E é um facto incontroverso que elas conglomeraram o que de mais válido e significativo surgiu então nas artes plásticas em Portugal. Constituíram, como era objectivo do núcleo organizador, uma ampla abertura para a apresentação de manifestações artísticas que lutavam pela conquista da expressão livre, pelo que a cada artistas interessava exprimir como fundo e forma. Acolheram pela primeira vez a fotografia como expressão artística e deram um incremento enorme à gravura nas suas várias modalidades, dentro do critério de que a gravura é uma das formas de arte que mais facilita a multiplicação e a divulgação ampla entre as camadas populares. Também pela primeira vez foram expostos maquetes e projectos arquitectónicos modernos e inovadores.

Novos artistas

Com as EGAPs a arte portuguesa encontrou o veículo adequado para o embate contra os obscurantismos estéticos, contra as limitações impostas por um meio restritivo e preconceituoso. E é assim que nas EGAPs, ao lado de artistas consagrados e mais idosos como o Mestre Abel Manta, Carlos Botelho, Mário Dionísio, Arlindo Vicente, Avelino Cunhal e o arquitecto Keil do Amaral, surgem com a força e a pujança da juventude novas camadas de artistas que iriam afirmar-se no futuro como artistas marcantes na arte portuguesa. Entre eles Júlio Pomar, Rolando Sá Nogueira, Rogério Ribeiro, João Hogan, João Abel Manta, Alice Jorge, Cipriano Dourado, Lima de Freitas, Maria Keil, Pavia, António Alfredo, Querubim Lapa, Jorge Vieira, Vasco da Conceição, Maria Barreira, Lagoa Henriques, Guilherme Casquilho, os arquitectos Castro Rodrigues, Victor Palla, Sena da Silva, Celestino de Castro, Conceição e Silva, Torres e muitos outros que se contavam entre os amigos de Dias Coelho e junto dos quais manteve uma influência política, quer no âmbito do Partido, quer do MUD Juvenil, na luta pela Paz, ou simplesmente na consciência antifascista.

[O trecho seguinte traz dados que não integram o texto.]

import Literature.Probability.LatticeModels.LatticeLaplacian
import HarnessLib

/-!
# The phantom-weighted Laplacian of Duminil-Copin–Hongler–Nolin: comparison principle and the distance bound (DCHN Lemma 11, first item)

Topic `Literature/Probability/LatticeModels`; discrete potential theory for the Russo–Seymour–Welsh
programme for the critical FK-Ising model (named fact `fkIsing_rsw`, `FKIsingRSW.lean`) after
H. Duminil-Copin, C. Hongler, P. Nolin, *Connection probabilities and RSW-type bounds for the
two-dimensional FK Ising model*, Comm. Pure Appl. Math. 64 (2011), arXiv:0912.4253 (DCHN), §3.
Everything here is PROVED; no named fact, no FK object: statements about real functions on `ℤ²`.

DCHN §3.1 (Proposition 8 and eq. (modified_laplacian); in the tree
`FKPrimitiveBoundaryLaplacian.phantom_laplacian_hw / _hb`) shows that the discrete primitive of
the fermionic observable is a sub/super-solution of a nearest-neighbour operator with weight `1`
towards ordinary neighbours and weight `w = 1 - tan²(π/8) = 2(√2 - 1)` towards the *phantom*
neighbours across the free arc, whose value is the arc level. In a slit domain `R ∖ γ[0,T]`
(DCHN §4) phantom directions occur along the explored interface in every orientation, so we work
with an **arbitrary assignment of phantom directions** `P : ℤ² → Finset (Fin 4)` and a phantom
level `β`:

  `L_{P,β} f (v) = ∑_{k ∉ P v} (f(v + e_k) - f v) + w · |P v| · (β - f v)`      (`phantomLaplacian`).

* `phantomWeight = 1 - (√2-1)²`, `phantomWeight_eq` (`= 2√2 - 2`), `3/4 ≤ w < 1`.
* `phantomLaplacian_eq_latticeLaplacian_add` (`L_{P,β} f = Δ f + ∑_{k∈P} ((1-w) f + w β - f(·+e_k))`),
  `phantomLaplacian_sub` (differences solve the `β = 0` equation).
* **Maximum principle with killing** `phantom_le_of_forall_boundary_le`: on a finite `S`, if
  `L_{P,0} g ≥ 0` on `S` and `g ≤ M`, `M ≥ 0`, on the *non-phantom outer boundary*
  `phantomOuterBoundary P S = {v + e_k ∉ S : v ∈ S, k ∉ P v}`, then `g ≤ M` on `S`
  (DCHN's harmonic-measure comparison, proof of Proposition 8; Lawler–Limic 2010 §6.1); the
  **comparison principle** `phantom_le_of_sub_super` (sub ≤ super given the inequality on the
  non-phantom outer boundary) and the robust criteria `phantomLaplacian_nonpos_of` /
  `phantomLaplacian_nonneg_of`: a lattice-superharmonic `v` with `v(x + e_k) ≥ (1-w) v(x) + w β`
  in the phantom directions is an `L_{P,β}`-supersolution, whatever `P` is.
* **DCHN Lemma 11, first item** (`Hb(B_0) ≤ c₃/d₁(0)`: the harmonic measure of the wired arc seen
  from a free-arc point at distance `d` from it is `O(1/d)`), as an explicit-barrier statement,
  `phantom_sub_le_distBarrier` / **`dchn_lemma11_dist`**: let `z ∈ ℤ²`, `d ≥ 1`, `S` finite with
  `S ⊆ {Y ≥ 0, |X| + Y ≤ d - 1}` in coordinates `(X, Y) = v - z`, `u` an `L_{P,0}`-subsolution on
  `S` (any `P`) such that every non-phantom outer-boundary point `x` has `u x ≤ 0`, or `u x ≤ 1`
  and `|X| + Y = d`; then `u ≤ b` on `S` for the barrier
  `b = (X² - Y² + 2d(Y + 2))/(d² + 4d)` (`distBarrier`; lattice-harmonic, `= 1` on the `ℓ¹`-sphere
  of radius `d`, nonnegative, and `b(x') ≥ (1-w) b(x)` across every lattice edge from `S`, which is
  where `w ≥ 3/4` enters), in particular **`u z ≤ 4/(d + 4)`**. For the primitive of a Dobrushin
  domain lying above the row of `z` whose wired arc is at `ℓ¹`-distance `≥ d` from `z` this is
  DCHN's bound with `c₃ = 4` (they do not compute the constant: "this harmonic measure is easy to
  estimate").

## References

* H. Duminil-Copin, C. Hongler, P. Nolin, *Connection probabilities and RSW-type bounds for the
  two-dimensional FK Ising model*, Comm. Pure Appl. Math. 64 (2011) 1165–1198, §3.1
  (Proposition 8, eq. (modified_laplacian)) and §3.2 (Lemma 11) — bib key
  `DuminilCopinHonglerNolin2011`.
* G. Lawler, V. Limic, *Random Walk: A Modern Introduction* (2010), §6.1–6.2 (maximum principle,
  harmonic measure) — bib key `LawlerLimic2010`.
-/

noncomputable section

namespace Literature.Probability.LatticeModels

open Finset

/-! ### The phantom weight `w = 1 - tan²(π/8) = 2(√2 - 1)` -/

/-- DCHN's **phantom weight** `w = 1 - tan²(π/8) = 1 - (√2 - 1)²`: the relative rate of the
modified random walks `X_•`, `X_∘` towards the extra layer of faces along the boundary arc
(DCHN 2011, §3.1, eq. (modified_laplacian): weights `(2+√2)/(6+5√2)` and `2√2/(6+5√2)`, ratio
`2√2/(2+√2) = 2(√2-1)`). [cite: DuminilCopinHonglerNolin2011, §3.1, eq. (modified_laplacian)] -/
def phantomWeight : ℝ := 1 - (Real.sqrt 2 - 1) ^ 2

/-- `w = 2√2 - 2`. [cite: DuminilCopinHonglerNolin2011, §3.1] -/
theorem phantomWeight_eq : phantomWeight = 2 * Real.sqrt 2 - 2 := by
  rw [phantomWeight, sub_sq, Real.sq_sqrt (by norm_num : (0 : ℝ) ≤ 2)]
  ring

/-- `3/4 ≤ w` (indeed `w ≈ 0.828`; from `√2 > 7/5`). [folklore] -/
theorem three_quarters_le_phantomWeight : 3 / 4 ≤ phantomWeight := by
  have h : (7 / 5 : ℝ) < Real.sqrt 2 := by
    rw [Real.lt_sqrt (by norm_num)]
    norm_num
  rw [phantomWeight_eq]
  linarith

/-- `0 < w`. [folklore] -/
theorem phantomWeight_pos : 0 < phantomWeight :=
  lt_of_lt_of_le (by norm_num) three_quarters_le_phantomWeight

Com muitos deles irá travar batalhas contra os métodos pedagógicos arcaicos na Escola de Belas Artes e pela eleição de júris idóneos e abertos à modernidade das exposições na Sociedade Nacional de Belas Artes, lutas de grande amplitude unitária, que levaram à demissão do director da ESBAL, o incompetente Cunha «Bruto», da cadeira que leccionava e à expulsão de sócio da SNBA do pintor do regime Eduardo Malta, no decurso de uma provocação por ele montada contra Dias Coelho, incidente que levou ao encerramento da SNBA como retaliação.

Quando a décima e última Geral de Artes Plásticas se realizou em 1956, já Dias Coelho militava há cerca de um ano na clandestinidade. Os colegas e amigos que a organizaram fizeram questão de marcar a presença do ausente expondo uma escultura sua, para que o seu nome figurasse no catálogo. Com esta acção de solidariedade discreta, mas significativa, eles quiseram prestar assim homenagem ao colega que tinha partido para outras batalhas.